EMLX.Fast (emlx v0.3.0)

Copy Markdown View Source

Single-kernel Metal shaders from mlx::fast, exposed as deftransform functions backed by Nx.runtime_call.

Every function is defn-safe: call inside defn, Nx.Defn.jit, or from Axon.rewrite_nodes/2 rewrite callbacks without restriction.

Functions

Axon graph rewrite example

Axon.rewrite_nodes(model, fn
  %Axon.Node{op: :rms_norm, opts: [eps: eps]} ->
    fn [x, weight], _output -> EMLX.Fast.rms_norm(x, weight, eps) end
  _ -> :skip
end)

Summary

Functions

Fused layer normalisation without bias (mlx::fast::layer_norm, weight-only variant).

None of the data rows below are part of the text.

import Summits.CriticalPhenomena.PercolationContinuityZ3.Theorems.Transplant.KNCells2ChainAdvR
import Summits.CriticalPhenomena.PercolationContinuityZ3.Theorems.Transplant.KNCells2AdvPackaging
import HarnessLib

/-!
# The ROOTED straight-run chain of `X □ ℤ²` as target steps in a tube graph: the data `TubeAdvData` (KNCellsBoxProdZ2ChainTA) read with
# the rooted regions `Adv.regionR` (KNCells2ChainAdvR) — steps `stepAR`, regions `stepDR = π × regionR_k`, the kits, the planar room and the
# transfer of the chain to a dominating event (the elongated deep route of a face-step contact, p3-g2's `advRoute_of_contact`)

builds on p205010 (kernel theorem, internal audit signed; external expert review pending) — nothing in this file uses p205010.
Lane `prim-bschramm`, seat `prim-bschramm-p2` (advRoute_of_contact, part 2); helper file (`--supports stmt-CriticalPhenomena-4575`).

* `TubeAdvData.aregionR / stepDR / stepAR`; `enclR`, `coreT_subset_stepDR`, `coreER_subset_stepDR`, `stepDR_subset_prism`, **`kitsAt_stepAR`**
  (p3-g2's `kitClauseQ` / `hkits_tube` verbatim), **`roomR`** (`hroom` verbatim, `ℓ₁ ≥ 2q + s₁ + R'`), **`lt_real_of_advRChain`** (the chain of
  `nA + 1` rooted steps under any weighting of the tube graph transferred to a dominating event: `1 - ε'' < μA`).
[cite: KozmaNitzan2024, §4 Lemma 10 (p. 17), Lemma 11 (pp. 22–23), Lemma 12 (pp. 23–25), p. 20 (Step IV)]
-/

noncomputable section

open MeasureTheory ProbabilityTheory
open scoped ENNReal

namespace Summit.CriticalPhenomena.PercolationContinuityZ3.Theorems

namespace Transplant

namespace BoxProdZ2

open Literature.Probability.Percolation Literature.Probability.LatticeModels SimpleGraph
open Literature.Probability.Percolation.KozmaNitzan
open Literature.Probability.Percolation.KozmaNitzan.Cells (sgOf sgOf_sign)
open KNLevels ChainPlanar

variable {W : Type} [DecidableEq W] (X : SimpleGraph W) [X.LocallyFinite]

namespace TubeAdvData

variable {X} (P : TubeAdvData W)

/-- The rooted planar region `k`. [folklore] -/
def aregionR (k : ℕ) : Finset (Site 2) := Adv.regionR P.q P.s₁ P.ρ P.R' P.ax P.sg P.c k

/-- **The rooted region of step `k`**: `π × regionR_k`. [cite: KozmaNitzan2024, §4 Lemma 10 (p. 17: D)] -/
def stepDR (k : ℕ) : Finset (W × Site 2) := P.π ×ˢ P.aregionR k

variable (X)

/-- **Step `k` of the rooted run as a target step** (same levels and enlarged target as `stepA`, rooted region). [cite: KozmaNitzan2024, §4 Lemma 11] -/
def stepAR (k : ℕ) : TStep (tubeGraph X P.π) := ⟨P.stepL X k, P.stepDR k, P.coreE k, P.Rlev, P.N, P.j₀, P.j₁⟩

omit [X.LocallyFinite] in
/-- The true targets link the rooted chain. [folklore] -/
theorem coreT_subset_XR_zero_succ (hsg : P.sg = 1 ∨ P.sg = -1) (k : ℕ) : P.coreT k ⊆ (P.stepAR X (k + 1)).L.X 0 :=
  P.coreT_subset_X_zero_succ X hsg k

omit [X.LocallyFinite] in
/-- The true target lies in the enlarged target. [folklore] -/
theorem coreT_subset_coreER (k : ℕ) : P.coreT k ⊆ (P.stepAR X k).T := Finset.subset_union_left

omit [X.LocallyFinite] in
/-- The excess part of the enlarged target is inside the rim part. [folklore] -/
theorem coreER_sdiff_subset (k : ℕ) : (P.stepAR X k).T \ P.coreT k ⊆ P.Rim k := P.coreE_sdiff_subset X k

omit [X.LocallyFinite] in
/-- The sources agree. [folklore] -/
theorem stepAR_o (k : ℕ) : (P.stepAR X k).L.o = P.root := rfl

variable {P}
variable (hsg : P.sg = 1 ∨ P.sg = -1) (hOK : Adv.AdvOK P.q P.q' P.s₁ P.ρ P.R' P.ℓ₀ P.nA)
include hsg hOK

omit [DecidableEq W] [X.LocallyFinite] in
/-- **`X^{(k)}_{Rlev+1} ⊆ DR_k`** when `Rlev + 1 ≤ R'` (`k ≤ nA`). [cite: KozmaNitzan2024, §4 Lemma 10 (p. 17: B⟨R+1⟩ ⊆ D)] -/
theorem enclR (hRl : P.Rlev + 1 ≤ P.R') {k : ℕ} (hk : k ≤ P.nA) : (P.stepL X k).X (P.Rlev + 1) ⊆ P.stepDR k := by
  rw [P.stepL_X X hsg, stepDR]
  refine Finset.product_subset_product_right
    ((sBox_mono hsg _ ?_ ?_ ?_).trans (Adv.enlarge_core_subset_regionR hsg P.c hOK hk)) <;> push_cast <;> omega

omit [DecidableEq W] [X.LocallyFinite] in
/-- **`T'_k ⊆ DR_k`** (`k ≤ nA`). [folklore] -/
theorem coreT_subset_stepDR {k : ℕ} (hk : k ≤ P.nA) : P.coreT k ⊆ P.stepDR k :=
  Finset.product_subset_product_right (Adv.core_succ_subset_regionR hsg P.c hOK hk)

omit [X.LocallyFinite] in
/-- **`T_k ⊆ DR_k`** when the rim part lies in the rooted region. [folklore] -/
theorem coreER_subset_stepDR (hRim : ∀ k, P.Rim k ⊆ P.stepDR k) {k : ℕ} (hk : k ≤ P.nA) : P.coreE k ⊆ P.stepDR k :=
  Finset.union_subset (coreT_subset_stepDR hsg hOK hk) (hRim k)

omit [DecidableEq W] [X.LocallyFinite] in
/-- **`DR_k` lies in the prism** `π × {-(3q + s₁ + 2R') ≤ level ≤ q + (nA+1)s₁, |trans| ≤ ρ}`. [cite: KozmaNitzan2024, §4 Lemma 11 (p. 22: Ω)] -/
theorem stepDR_subset_prism {k : ℕ} (hk : k ≤ P.nA) :
    P.stepDR k ⊆ P.π ×ˢ sBox P.ax P.sg P.c (-(Adv.ρ₀ P.q P.s₁ P.R')) (P.q + ((P.nA : ℤ) + 1) * P.s₁) P.ρ :=
  Finset.product_subset_product_right (Adv.regionR_subset_prism hsg P.c hOK hk)

/-- **`KitsAt` of the rooted step `k`** (`k ≤ nA`; p3-g2's kit clause verbatim). [cite: KozmaNitzan2024, §4 Lemma 10 (p. 17)] -/
theorem kitsAt_stepAR (hRl : P.Rlev + 1 ≤ P.R') (hRim : ∀ k, P.Rim k ⊆ P.stepDR k) (hπ : P.π.Nonempty) {k : ℕ} (hk : k ≤ P.nA)
    {Wt : Sym2 (W × Site 2) → unitInterval} {p : unitInterval} {Δ : ℕ} {δ : ℝ}
    (hsub : KNLevels.IsSubbox (tubeGraph X P.π) Wt p (P.stepDR k)) (hfin : FinSupp Wt P.Sfin) (hDS : P.stepDR k ⊆ P.Sfin)
    (ho : P.root ∉ P.stepDR k) (hoS : P.root ∈ P.Sfin) (hj : P.j₁ ≤ P.Rlev)
    (hcount : 1 / (1 - (p : ℝ)) ^ (Δ * P.N) ≤ δ * ((Finset.Icc P.j₀ P.j₁).card : ℝ))
    (hkits : ∀ j ∈ Finset.Icc P.j₀ P.j₁, ∃ (σ : SData (W × Site 2)) (S : Finset (W × Site 2)),
      SHyp (tubeLData X P.π (P.alo k) (P.ahi k) P.root P.Sfin) j σ ∧ σ.N ≤ P.N ∧
      (1 - (p : ℝ) ^ σ.sB) ^ σ.k ≤ δ ∧ S ⊆ (tubeLData X P.π (P.alo k) (P.ahi k) P.root P.Sfin).X j ∧ S ⊆ P.stepDR k ∧
      (∀ x ∈ σ.K, ∀ e ∈ σ.seed x, e ∉ wireSet (↑S : Set (W × Site 2))) ∧ (∀ x ∈ σ.K, σ.face x ⊆ S) ∧
      (∀ x ∈ σ.K, 1 - 3 * δ ≤ (prodBernoulli Wt).real {ω | ∃ u ∈ σ.face x,
        1 - δ < (prodBernoulli (pinW Wt (wireSet (↑S : Set (W × Site 2))) ω)).real
          (⋃ t ∈ P.coreE k, openConnIn (↑(P.stepDR k) : Set (W × Site 2)) u t)})) :
    (P.stepAR X k).KitsAt Wt p Δ δ :=
  ⟨lhyp_tube X P.π (P.alo k) (P.ahi k) hsub hfin hDS (enclR X hsg hOK hRl hk) ho hoS, hj, coreER_subset_stepDR hsg hOK hRim hk,
    (coreT_nonempty hsg hOK hπ k).mono (P.coreT_subset_coreER X k), hcount, hkits⟩

omit hsg hOK in
omit [DecidableEq W] [X.LocallyFinite] in
/-- **THE PLANAR ROOM OF THE ROOTED RUN** (p3-g2's `hroom`): for `k ≤ nA`, every level `j ≤ j₁` (`j₁ ≤ Rlev`, `Rlev + 1 ≤ R'`) and every
`v ∈ Icc (alo k - j) (ahi k + j)` there is `ℓ ∈ [ℓ₀, ℓ₁]` (any `ℓ₁ ≥ 2q + s₁ + R'`) with `(box 2 ℓ).image (· + v) ⊆ aregionR k` and a
quarter-face inside `acore (k + 1)`. [cite: KozmaNitzan2024, §4 Lemma 11 (pp. 22–23)] -/
theorem roomR (P : TubeAdvData W) (hsg : P.sg = 1 ∨ P.sg = -1) (hOK : Adv.AdvOK P.q P.q' P.s₁ P.ρ P.R' P.ℓ₀ P.nA)
    (hRl : P.Rlev + 1 ≤ P.R') (hj : P.j₁ ≤ P.Rlev) {ℓ₁ : ℕ} (hℓ₁ : 2 * P.q + P.s₁ + P.R' ≤ ℓ₁) {k : ℕ} (hk : k ≤ P.nA) :
    ∀ j, j ≤ P.j₁ → ∀ v ∈ Finset.Icc (P.alo k - ((j : ℕ) : Site 2)) (P.ahi k + ((j : ℕ) : Site 2)), ∃ ℓ, P.ℓ₀ ≤ ℓ ∧ ℓ ≤ ℓ₁ ∧
      (box 2 ℓ).image (fun t => t + v) ⊆ P.aregionR k ∧
      ∃ (a : Fin 2) (τ' : Fin 2 → ℤˣ), (orthantFace a τ' ℓ).image (fun t => t + v) ⊆ P.acore (k + 1) := by
  intro j hjj v hv
  rw [alo, ahi, sBox_enlarge _ _ hsg] at hv
  have hjR : (j : ℤ) ≤ P.R' := by exact_mod_cast (hjj.trans hj).trans (by omega : P.Rlev ≤ P.R')
  have hv' : v ∈ sBox P.ax P.sg P.c (Adv.coreα P.q P.s₁ k - P.R') (Adv.coreβ P.q P.s₁ k + P.R') (Adv.coreW P.q P.q' P.s₁ P.R' k + P.R') :=
    sBox_mono hsg _ (by linarith) (by linarith) (by linarith) hv
  obtain ⟨ℓ, hℓ0, hℓ1, hsq, τ, hface⟩ := Adv.core_routeR_le hsg P.c hOK hk hv'
  have hℓ1' : ℓ ≤ ℓ₁ := by
    have : (ℓ : ℤ) ≤ ℓ₁ := hℓ1.trans hℓ₁
    exact_mod_cast this
  exact ⟨ℓ, hℓ0, hℓ1', hsq, P.ax, τ, hface⟩

/-- **THE ROOTED STRAIGHT RUN TRANSFERRED** (the elongated deep route of a face-step contact from its wired cube, Step IV's `h3`): the chain of
`nA + 1` rooted steps in the tube graph over `P.π` under a weighting `W'` with per-step facts, rim excess `≤ η ≤ δ/2`, a chain property of length
`nA + 1` at `(δ ↦ ε'')`, a source bound towards `B₀ ⊆ X^{(0)}_0`, the far face inside `Ft` and `P_{W'}(⋃ t ∈ Ft, root ↔ t) ≤ μA` give
`1 - ε'' < μA`. [cite: KozmaNitzan2024, §4 Lemma 11 (pp. 22–23), Lemma 12 (pp. 23–25), p. 20 (Step IV)] -/
theorem lt_real_of_advRChain (hRl : P.Rlev + 1 ≤ P.R') (hRim : ∀ k, P.Rim k ⊆ P.stepDR k) (hπ : P.π.Nonempty)
    {p : unitInterval} {W' : Sym2 (W × Site 2) → unitInterval} {Ft B₀ : Finset (W × Site 2)} {μA : ℝ} {Δ' : ℕ} {δ ε'' η : ℝ}
    (hchain : ∀ (Wg : Sym2 (W × Site 2) → unitInterval) (s : Fin (P.nA + 1) → TStep (tubeGraph X P.π))
      (T' : Fin (P.nA + 1) → Finset (W × Site 2)) (η : ℝ),
      (∀ i, (s i).L.o = (s 0).L.o) →
      (∀ i : Fin P.nA, T' (Fin.castSucc i) ⊆ (s i.succ).L.X 0) →
      (∀ i, T' i ⊆ (s i).T) →
      (∀ i, (s i).KitsAt Wg p Δ' δ) →
      η ≤ δ / 2 →
      (∀ i, (prodBernoulli Wg).real (⋃ t ∈ (s i).T \ T' i, openConn (s 0).L.o t) ≤ η) →
      1 - δ < (prodBernoulli Wg).real (s 0).L.reachB →
        1 - ε'' < (prodBernoulli Wg).real (⋃ t ∈ T' (Fin.last P.nA), openConn (s 0).L.o t))
    (hsub : ∀ k ≤ P.nA, IsSubbox (tubeGraph X P.π) W' p (P.stepDR k)) (hfin : FinSupp W' P.Sfin)
    (hDS : ∀ k ≤ P.nA, P.stepDR k ⊆ P.Sfin) (ho : ∀ k ≤ P.nA, P.root ∉ P.stepDR k) (hoS : P.root ∈ P.Sfin) (hj : P.j₁ ≤ P.Rlev)
    (hcount : 1 / (1 - (p : ℝ)) ^ (Δ' * P.N) ≤ δ * ((Finset.Icc P.j₀ P.j₁).card : ℝ))
    (hkits : ∀ k ≤ P.nA, ∀ j ∈ Finset.Icc P.j₀ P.j₁, ∃ (σ : SData (W × Site 2)) (Sz : Finset (W × Site 2)),
      SHyp (tubeLData X P.π (P.alo k) (P.ahi k) P.root P.Sfin) j σ ∧ σ.N ≤ P.N ∧
      (1 - (p : ℝ) ^ σ.sB) ^ σ.k ≤ δ ∧ Sz ⊆ (tubeLData X P.π (P.alo k) (P.ahi k) P.root P.Sfin).X j ∧ Sz ⊆ P.stepDR k ∧
      (∀ x ∈ σ.K, ∀ e ∈ σ.seed x, e ∉ wireSet (↑Sz : Set (W × Site 2))) ∧ (∀ x ∈ σ.K, σ.face x ⊆ Sz) ∧
      (∀ x ∈ σ.K, 1 - 3 * δ ≤ (prodBernoulli W').real {ω | ∃ u ∈ σ.face x,
        1 - δ < (prodBernoulli (pinW W' (wireSet (↑Sz : Set (W × Site 2))) ω)).real
          (⋃ t ∈ P.coreE k, openConnIn (↑(P.stepDR k) : Set (W × Site 2)) u t)}))
    (hη : η ≤ δ / 2) (hexc : ∀ k ≤ P.nA, (prodBernoulli W').real (⋃ t ∈ P.Rim k, openConn P.root t) ≤ η)
    (hB₀ : B₀ ⊆ (P.stepL X 0).X 0) (hsrc : 1 - δ < (prodBernoulli W').real (⋃ t ∈ B₀, openConn P.root t))
    (hTn : P.coreT P.nA ⊆ Ft) (hdom : (prodBernoulli W').real (⋃ t ∈ Ft, openConn P.root t) ≤ μA) :
    1 - ε'' < μA := by
  let s : Fin (P.nA + 1) → TStep (tubeGraph X P.π) := fun i => P.stepAR X i
  let T' : Fin (P.nA + 1) → Finset (W × Site 2) := fun i => P.coreT i
  have hle : ∀ i : Fin (P.nA + 1), (i : ℕ) ≤ P.nA := fun i => Nat.lt_succ_iff.1 i.2
  refine lt_real_of_chain (tubeGraph X P.π) hchain s T' (fun i => P.stepAR_o X i) (fun i => ?_) (fun i => P.coreT_subset_coreER X i)
    (fun i => ?_) hη (fun i => ?_) ?_ ?_ hdom
  · -- the true targets link the chain
    show P.coreT (Fin.castSucc i) ⊆ (P.stepAR X i.succ).L.X 0
    have : ((i.succ : Fin (P.nA + 1)) : ℕ) = (Fin.castSucc i : ℕ) + 1 := by simp
    rw [show P.stepAR X (i.succ : ℕ) = P.stepAR X ((Fin.castSucc i : ℕ) + 1) by rw [this]]
    exact P.coreT_subset_XR_zero_succ X hsg _
  · exact kitsAt_stepAR X hsg hOK hRl hRim hπ (hle i) (hsub i (hle i)) hfin (hDS i (hle i)) (ho i (hle i)) hoS hj hcount
      (hkits i (hle i))
  · -- the excess of the enlarged target is inside the rim part
    refine le_trans (measureReal_mono ?_ (measure_ne_top _ _)) (hexc i (hle i))
    intro ω hω
    simp only [Set.mem_iUnion, exists_prop] at hω ⊢
    obtain ⟨t, ht, hωt⟩ := hω
    exact ⟨t, P.coreER_sdiff_subset X i ht, hωt⟩
  · -- the source bound: `B₀ ⊆ X^{(0)}_0`
    show 1 - δ < (prodBernoulli W').real (P.stepAR X ((0 : Fin (P.nA + 1)) : ℕ)).L.reachB
    rw [Fin.val_zero]
    refine hsrc.trans_le (measureReal_mono ?_ (measure_ne_top _ _))
    intro ω hω
    simp only [Set.mem_iUnion, exists_prop] at hω
    obtain ⟨t, ht, hωt⟩ := hω
    show ω ∈ (P.stepL X 0).reachB
    exact Set.mem_biUnion (Finset.mem_coe.2 (hB₀ ht)) hωt
  · -- the far face lies in `Ft`
    show P.coreT ((Fin.last P.nA : Fin (P.nA + 1)) : ℕ) ⊆ Ft
    rw [Fin.val_last]; exact hTn

end TubeAdvData

end BoxProdZ2

end Transplant

end Summit.CriticalPhenomena.PercolationContinuityZ3.Theorems

end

Fused layer normalisation (mlx::fast::layer_norm).

Fused RMS normalisation (mlx::fast::rms_norm).

Fused rotary position embedding (mlx::fast::rope).

Fused RoPE with precomputed inverse-frequency vector (mlx::fast::rope, freqs overload).

Fused RoPE accepting a position_ids tensor (mlx::fast::rope, array-offset overload).

Flash-attention SDPA, no mask (mlx::fast::scaled_dot_product_attention).

Flash-attention SDPA with an additive or boolean mask.

Flash-attention SDPA with a built-in causal mask (mlx::fast::scaled_dot_product_attention, mask_mode="causal").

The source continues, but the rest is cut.